When most people think of shock value, they envision an image projected purely for the sake of bothering the audience, a sound or visual that has little relevance to what is going on in the video. Indeed, there is a difference between making an impression and just throwing out images for the sake of being disturbing.
Shock value is an art form that enables your video to get a message across in an emphatic way, and like all art forms, it should be tastefully executed. Here are 3 ways you can use it in your video without going overboard:
- Turn shock into positivity
Shock value is used to invoke a negative emotion, whether this is fear, anger, or disgust. However, you can turn the tables on what is typically expected by delivering an ultimately positive payoff. For instance, many commercials that address the bad effects of cigarettes use this tactic by showing disturbing images of all the health consequences that can arise from smoking; yet in the end, the video will offer a number or email that can help people overcome that addiction, or a pithy catchphrase full of hope. This “opposite effect” method has two distinct advantages:
- your audience will remember your video because, thanks to the shocking images, it stands out, and
- your video provides them with a positive emotional release in the end, leading to an overall satisfactory experience.
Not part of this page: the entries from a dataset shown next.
import Mathlib
import HarnessLib

/-!
# `TypeIIToLevel` (route `LiouvilleMAD`), part 3a: class splitting on dyadic boxes

Support file for the item stmt-Parity-14996
(`Summit.Parity.GeneralizedHardyLittlewood.Theses.LiouvilleMAD.TypeIIToLevel`).

Input: a function `Φ : ℕ → ℝ` with `|Φ| ≤ 1` and a DYADIC bilinear bound with power saving (the shape of
the route node `TypeIILiouville`, where `Φ(k) = λ(k + c)`): for `1 ≤ N ≤ M` and real coefficients,
`|∑_{m ∈ (M,2M]} ∑_{n ∈ (N,2N]} α(m) β(n) Φ(mn)| ≤ C ‖α‖₂ ‖β‖₂ (MN)^{1/2} (N^{−1/2} + M^{−η})`.

Output of this part: the same bound, with an extra factor `q`, for the CLASS weight
`1[k ≡ w (q)] Φ(k)` on one dyadic box — class splitting `1[mn ≡ w] Φ(mn) = ∑_{u,v mod q, uv ≡ w} 1[m≡u] 1[n≡v] Φ(mn)`
with Cauchy–Schwarz over the classes (`abs_box_class_le`), and both orientations (`abs_box_le`).
Part 3b (`LiouvilleMADTypeIIToLevelTypeIIRect`) assembles the rectangle hypothesis of the Vaughan engine.
-/

noncomputable section

open Finset Real

namespace Summit.Parity.GeneralizedHardyLittlewood.Theorems.TypeIIToLevel

/-! ### Class pieces of a coefficient sequence -/

/-- The `ℓ²`-mass of the class pieces `α·1[· % q = u]` adds up to that of `α`. [folklore] -/
theorem sum_range_sum_sq_ite_mod_eq {q : ℕ} (hq : 0 < q) (s : Finset ℕ) (α : ℕ → ℝ) :
    ∑ u ∈ range q, ∑ m ∈ s, (if m % q = u then α m else 0) ^ 2 = ∑ m ∈ s, α m ^ 2 := by
  rw [sum_comm]
  refine sum_congr rfl fun m _ => ?_
  have h : ∀ u, (if m % q = u then α m else 0) ^ 2 = if m % q = u then α m ^ 2 else 0 := by
    intro u; split_ifs <;> simp
  simp_rw [h]
  rw [sum_ite_eq]
  rw [if_pos (mem_range.2 (Nat.mod_lt m hq))]

/-- Cauchy–Schwarz over the classes: `∑_u ‖α 1[·≡u]‖₂ ≤ √q ‖α‖₂`. [folklore] -/
theorem sum_range_sqrt_sum_sq_ite_le {q : ℕ} (hq : 0 < q) (s : Finset ℕ) (α : ℕ → ℝ) :
    ∑ u ∈ range q, Real.sqrt (∑ m ∈ s, (if m % q = u then α m else 0) ^ 2) ≤
      Real.sqrt q * Real.sqrt (∑ m ∈ s, α m ^ 2) := by
  have h := Real.sum_sqrt_mul_sqrt_le (range q) (f := fun _ => (1 : ℝ))
    (g := fun u => ∑ m ∈ s, (if m % q = u then α m else 0) ^ 2) (fun _ => zero_le_one)
    (fun _ => sum_nonneg fun _ _ => sq_nonneg _)
  simp only [Real.sqrt_one, one_mul, sum_const, card_range, nsmul_eq_mul, mul_one] at h
  rwa [sum_range_sum_sq_ite_mod_eq hq] at h

/-! ### One dyadic box: class splitting -/

/-- **Class splitting on a dyadic box** (long variable first): for `1 ≤ N ≤ M`,
`|∑_{m∈(M,2M]} ∑_{n∈(N,2N]} α(m) β(n) 1[mn ≡ w (q)] Φ(mn)| ≤ C q ‖α‖₂ ‖β‖₂ (MN)^{1/2}(N^{−1/2} + M^{−η})`
from the dyadic bilinear bound for `Φ` (each of the `q²` class pairs `(u, v)` is a bilinear form with
coefficients `α 1[·≡u]`, `β 1[·≡v]`, on whose support `1[mn ≡ w] = 1[uv ≡ w]` is constant; then
Cauchy–Schwarz over `u` and over `v`). [folklore] -/
theorem abs_box_class_le {Φ : ℕ → ℝ} {η C : ℝ} (hC : 0 ≤ C)
    (hΦ : ∀ M N : ℕ, 1 ≤ N → N ≤ M → ∀ α β : ℕ → ℝ,
      |∑ m ∈ Ioc M (2 * M), ∑ n ∈ Ioc N (2 * N), α m * β n * Φ (m * n)| ≤
        C * Real.sqrt (∑ m ∈ Ioc M (2 * M), α m ^ 2) * Real.sqrt (∑ n ∈ Ioc N (2 * N), β n ^ 2) *
          (Real.sqrt ((M : ℝ) * N) * ((N : ℝ) ^ (-(1 / 2 : ℝ)) + (M : ℝ) ^ (-η))))
    {q : ℕ} (hq : 0 < q) (w : ℕ) {M N : ℕ} (hN : 1 ≤ N) (hNM : N ≤ M) (α β : ℕ → ℝ) :
    |∑ m ∈ Ioc M (2 * M), ∑ n ∈ Ioc N (2 * N),
        α m * β n * (if m * n ≡ w [MOD q] then Φ (m * n) else 0)| ≤
      C * q * Real.sqrt (∑ m ∈ Ioc M (2 * M), α m ^ 2) * Real.sqrt (∑ n ∈ Ioc N (2 * N), β n ^ 2) *
        (Real.sqrt ((M : ℝ) * N) * ((N : ℝ) ^ (-(1 / 2 : ℝ)) + (M : ℝ) ^ (-η))) := by
  set X : ℝ := Real.sqrt ((M : ℝ) * N) * ((N : ℝ) ^ (-(1 / 2 : ℝ)) + (M : ℝ) ^ (-η)) with hX
  have hX0 : 0 ≤ X := by positivity
  set sM := Ioc M (2 * M) with hsM
  set sN := Ioc N (2 * N) with hsN
  -- class pieces
  set αu : ℕ → ℕ → ℝ := fun u m => if m % q = u then α m else 0 with hαu
  set βv : ℕ → ℕ → ℝ := fun v n => if n % q = v then β n else 0 with hβv
  have hα : ∀ m, α m = ∑ u ∈ range q, αu u m := by
    intro m; simp only [hαu]; rw [sum_ite_eq, if_pos (mem_range.2 (Nat.mod_lt m hq))]
  have hβ : ∀ n, β n = ∑ v ∈ range q, βv v n := by
    intro n; simp only [hβv]; rw [sum_ite_eq, if_pos (mem_range.2 (Nat.mod_lt n hq))]
  -- the indicator as a function of the classes
  set c : ℕ → ℕ → ℝ := fun m n => if m * n ≡ w [MOD q] then Φ (m * n) else 0 with hc
  -- Step 1: expand over the class pairs
  have hexp : ∑ m ∈ sM, ∑ n ∈ sN, α m * β n * c m n =
      ∑ u ∈ range q, ∑ v ∈ range q, ∑ m ∈ sM, ∑ n ∈ sN, αu u m * βv v n * c m n := by
    have hterm : ∀ m n, α m * β n * c m n = ∑ u ∈ range q, ∑ v ∈ range q, αu u m * βv v n * c m n := by
      intro m n
      rw [hα m, hβ n, sum_mul_sum, sum_mul]
      refine sum_congr rfl fun u _ => ?_
      rw [sum_mul]
    simp_rw [hterm]
    -- now reorder `∑ m ∑ n ∑ u ∑ v` into `∑ u ∑ v ∑ m ∑ n`
    calc ∑ m ∈ sM, ∑ n ∈ sN, ∑ u ∈ range q, ∑ v ∈ range q, αu u m * βv v n * c m n
        = ∑ m ∈ sM, ∑ u ∈ range q, ∑ n ∈ sN, ∑ v ∈ range q, αu u m * βv v n * c m n :=
          sum_congr rfl fun m _ => sum_comm
      _ = ∑ u ∈ range q, ∑ m ∈ sM, ∑ n ∈ sN, ∑ v ∈ range q, αu u m * βv v n * c m n := sum_comm
      _ = ∑ u ∈ range q, ∑ m ∈ sM, ∑ v ∈ range q, ∑ n ∈ sN, αu u m * βv v n * c m n :=
          sum_congr rfl fun u _ => sum_congr rfl fun m _ => sum_comm
      _ = ∑ u ∈ range q, ∑ v ∈ range q, ∑ m ∈ sM, ∑ n ∈ sN, αu u m * βv v n * c m n :=
          sum_congr rfl fun u _ => sum_comm
  -- Step 2: on the support of `αu u · βv v` the indicator is the constant `1[uv ≡ w]`
  have hpair : ∀ u v, ∑ m ∈ sM, ∑ n ∈ sN, αu u m * βv v n * c m n =
      (if u * v ≡ w [MOD q] then (1 : ℝ) else 0) * ∑ m ∈ sM, ∑ n ∈ sN, αu u m * βv v n * Φ (m * n) := by
    intro u v
    rw [mul_sum]
    refine sum_congr rfl fun m _ => ?_
    rw [mul_sum]
    refine sum_congr rfl fun n _ => ?_
    simp only [hαu, hβv, hc]
    by_cases hmu : m % q = u
    · by_cases hnv : n % q = v
      · have key : (m * n ≡ w [MOD q]) ↔ (u * v ≡ w [MOD q]) := by
          simp only [Nat.ModEq]
          rw [Nat.mul_mod m n q, hmu, hnv]
        rw [if_pos hmu, if_pos hnv]
        by_cases huv : u * v ≡ w [MOD q]
        · rw [if_pos huv, if_pos (key.2 huv)]; ring
        · rw [if_neg huv, if_neg (fun h => huv (key.1 h))]; ring
      · rw [if_neg hnv]; simp
    · rw [if_neg hmu]; simp
  -- Step 3: each class pair by the bilinear bound
  have hbound : ∀ u v, |∑ m ∈ sM, ∑ n ∈ sN, αu u m * βv v n * c m n| ≤
      C * Real.sqrt (∑ m ∈ sM, αu u m ^ 2) * Real.sqrt (∑ n ∈ sN, βv v n ^ 2) * X := by
    intro u v
    rw [hpair u v, abs_mul]
    have hind : |(if u * v ≡ w [MOD q] then (1 : ℝ) else 0)| ≤ 1 := by split_ifs <;> simp
    have hB := hΦ M N hN hNM (αu u) (βv v)
    calc |(if u * v ≡ w [MOD q] then (1 : ℝ) else 0)| * |∑ m ∈ sM, ∑ n ∈ sN, αu u m * βv v n * Φ (m * n)|
        ≤ 1 * (C * Real.sqrt (∑ m ∈ sM, αu u m ^ 2) * Real.sqrt (∑ n ∈ sN, βv v n ^ 2) * X) :=
          mul_le_mul hind hB (abs_nonneg _) zero_le_one
      _ = _ := one_mul _
  -- Step 4: sum over the class pairs and Cauchy–Schwarz
  have hαCS := sum_range_sqrt_sum_sq_ite_le hq sM α
  have hβCS := sum_range_sqrt_sum_sq_ite_le hq sN β
  have hsqq : Real.sqrt q * Real.sqrt q = q := Real.mul_self_sqrt (Nat.cast_nonneg q)
  change |∑ m ∈ sM, ∑ n ∈ sN, α m * β n * c m n| ≤
    C * q * Real.sqrt (∑ m ∈ sM, α m ^ 2) * Real.sqrt (∑ n ∈ sN, β n ^ 2) * X
  rw [hexp]
  calc |∑ u ∈ range q, ∑ v ∈ range q, ∑ m ∈ sM, ∑ n ∈ sN, αu u m * βv v n * c m n|
      ≤ ∑ u ∈ range q, ∑ v ∈ range q, |∑ m ∈ sM, ∑ n ∈ sN, αu u m * βv v n * c m n| :=
        (abs_sum_le_sum_abs _ _).trans (sum_le_sum fun u _ => abs_sum_le_sum_abs _ _)
    _ ≤ ∑ u ∈ range q, ∑ v ∈ range q,
          C * Real.sqrt (∑ m ∈ sM, αu u m ^ 2) * Real.sqrt (∑ n ∈ sN, βv v n ^ 2) * X :=
        sum_le_sum fun u _ => sum_le_sum fun v _ => hbound u v
    _ = C * X * ((∑ u ∈ range q, Real.sqrt (∑ m ∈ sM, αu u m ^ 2)) *
          (∑ v ∈ range q, Real.sqrt (∑ n ∈ sN, βv v n ^ 2))) := by
        rw [sum_mul_sum, mul_sum]
        refine sum_congr rfl fun u _ => ?_
        rw [mul_sum]
        refine sum_congr rfl fun v _ => ?_
        ring
    _ ≤ C * X * ((Real.sqrt q * Real.sqrt (∑ m ∈ sM, α m ^ 2)) *
          (Real.sqrt q * Real.sqrt (∑ n ∈ sN, β n ^ 2))) := by
        refine mul_le_mul_of_nonneg_left ?_ (mul_nonneg hC hX0)
        exact mul_le_mul hαCS hβCS (sum_nonneg fun _ _ => Real.sqrt_nonneg _) (by positivity)
    _ = C * (Real.sqrt q * Real.sqrt q) * Real.sqrt (∑ m ∈ sM, α m ^ 2) *
          Real.sqrt (∑ n ∈ sN, β n ^ 2) * X := by ring
    _ = C * q * Real.sqrt (∑ m ∈ sM, α m ^ 2) * Real.sqrt (∑ n ∈ sN, β n ^ 2) * X := by rw [hsqq]

/-- **Class splitting on a dyadic box, either orientation**: for `M, N ≥ 1` (no order assumed),
`|∑_{m∈(M,2M]} ∑_{n∈(N,2N]} α(m) β(n) 1[mn ≡ w (q)] Φ(mn)|
  ≤ C q ‖α‖₂ ‖β‖₂ (MN)^{1/2} (N^{−1/2} + M^{−η} + M^{−1/2} + N^{−η})`. [folklore] -/
theorem abs_box_le {Φ : ℕ → ℝ} {η C : ℝ} (hC : 0 ≤ C)
    (hΦ : ∀ M N : ℕ, 1 ≤ N → N ≤ M → ∀ α β : ℕ → ℝ,
      |∑ m ∈ Ioc M (2 * M), ∑ n ∈ Ioc N (2 * N), α m * β n * Φ (m * n)| ≤
        C * Real.sqrt (∑ m ∈ Ioc M (2 * M), α m ^ 2) * Real.sqrt (∑ n ∈ Ioc N (2 * N), β n ^ 2) *
          (Real.sqrt ((M : ℝ) * N) * ((N : ℝ) ^ (-(1 / 2 : ℝ)) + (M : ℝ) ^ (-η))))
    {q : ℕ} (hq : 0 < q) (w : ℕ) {M N : ℕ} (hM : 1 ≤ M) (hN : 1 ≤ N) (α β : ℕ → ℝ) :
    |∑ m ∈ Ioc M (2 * M), ∑ n ∈ Ioc N (2 * N),
        α m * β n * (if m * n ≡ w [MOD q] then Φ (m * n) else 0)| ≤
      C * q * Real.sqrt (∑ m ∈ Ioc M (2 * M), α m ^ 2) * Real.sqrt (∑ n ∈ Ioc N (2 * N), β n ^ 2) *
        (Real.sqrt ((M : ℝ) * N) * ((N : ℝ) ^ (-(1 / 2 : ℝ)) + (M : ℝ) ^ (-η) +
          ((M : ℝ) ^ (-(1 / 2 : ℝ)) + (N : ℝ) ^ (-η)))) := by
  have hpre : 0 ≤ C * q * Real.sqrt (∑ m ∈ Ioc M (2 * M), α m ^ 2) *
      Real.sqrt (∑ n ∈ Ioc N (2 * N), β n ^ 2) * Real.sqrt ((M : ℝ) * N) := by positivity
  have hA0 : 0 ≤ (N : ℝ) ^ (-(1 / 2 : ℝ)) + (M : ℝ) ^ (-η) := by positivity
  have hB0 : 0 ≤ (M : ℝ) ^ (-(1 / 2 : ℝ)) + (N : ℝ) ^ (-η) := by positivity
  rcases le_or_gt N M with hNM | hMN
  · -- long variable first
    calc _ ≤ C * q * Real.sqrt (∑ m ∈ Ioc M (2 * M), α m ^ 2) * Real.sqrt (∑ n ∈ Ioc N (2 * N), β n ^ 2) *
          (Real.sqrt ((M : ℝ) * N) * ((N : ℝ) ^ (-(1 / 2 : ℝ)) + (M : ℝ) ^ (-η))) :=
          abs_box_class_le hC hΦ hq w hN hNM α β
      _ ≤ _ := by
          rw [mul_add (Real.sqrt ((M : ℝ) * N))]
          nlinarith [mul_nonneg hpre hB0]
  · -- short variable first: swap the sums and the factors
    have hswap : ∑ m ∈ Ioc M (2 * M), ∑ n ∈ Ioc N (2 * N),
        α m * β n * (if m * n ≡ w [MOD q] then Φ (m * n) else 0) =
        ∑ n ∈ Ioc N (2 * N), ∑ m ∈ Ioc M (2 * M),
          β n * α m * (if n * m ≡ w [MOD q] then Φ (n * m) else 0) := by
      rw [sum_comm]
      refine sum_congr rfl fun n _ => sum_congr rfl fun m _ => ?_
      rw [mul_comm n m]; ring
    rw [hswap]
    calc _ ≤ C * q * Real.sqrt (∑ n ∈ Ioc N (2 * N), β n ^ 2) * Real.sqrt (∑ m ∈ Ioc M (2 * M), α m ^ 2) *
          (Real.sqrt ((N : ℝ) * M) * ((M : ℝ) ^ (-(1 / 2 : ℝ)) + (N : ℝ) ^ (-η))) :=
          abs_box_class_le hC hΦ hq w hM hMN.le β α
      _ = C * q * Real.sqrt (∑ m ∈ Ioc M (2 * M), α m ^ 2) * Real.sqrt (∑ n ∈ Ioc N (2 * N), β n ^ 2) *
          (Real.sqrt ((M : ℝ) * N) * ((M : ℝ) ^ (-(1 / 2 : ℝ)) + (N : ℝ) ^ (-η))) := by
          rw [mul_comm (N : ℝ) M]; ring
      _ ≤ _ := by
          rw [mul_add (Real.sqrt ((M : ℝ) * N))]
          nlinarith [mul_nonneg hpre hA0]

end Summit.Parity.GeneralizedHardyLittlewood.Theorems.TypeIIToLevel

end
- Master the “what is that?” factor
Some videos use shock value to spark not one, but a series of emotions, such as:
- confusion, or
For instance, the viral video “Dancing Baby” took the Internet by storm because it presented an image that was at first confusing and then amusing; people continued to click because they wondered, “What in the world is that baby doing?” The same principle can be applied to the dance video “Little Superstar.” People debated for ages about whether or not the image they saw was a child (“is that a kid actually smoking a cigarette?”), an adult, or an animated figure.
It ended up being an adult with dwarfism, but at that point, the Superstar had impressed so many people that solving the “mystery” of his identity no longer mattered. “What is that?” turned into “Look at that!” Using shock value to ultimately get your audience to accept and enjoy what they are seeing is one of the most powerful ways to make a lasting impression.
- Don’t just go for shock; go for unusual
Shock value is not just about—well, being shocking. It’s about creating a sense of the unexpected. Many wonder why musicians like Lady Gaga continue to “shock” viewers with their disturbing lyrics and scandalous videos, when “shock value” has been employed by musicians since the days of Elvis and Manson. It might simply have a lot to do with the fact that these “shocking” artists of today are women.
As women have gained significant positions in the spotlight over the last few decades, they have started to act and say things that were typically associated with males in the past. The pairing of the unusual (a young, pretty woman belting out lyrics about poisonous relationships and twitching her way out of a coffin, as happens in “Bad Romance’) with shocking visuals makes an impression and gets people talking—even today, in a culture where many people are not easily taken by surprise.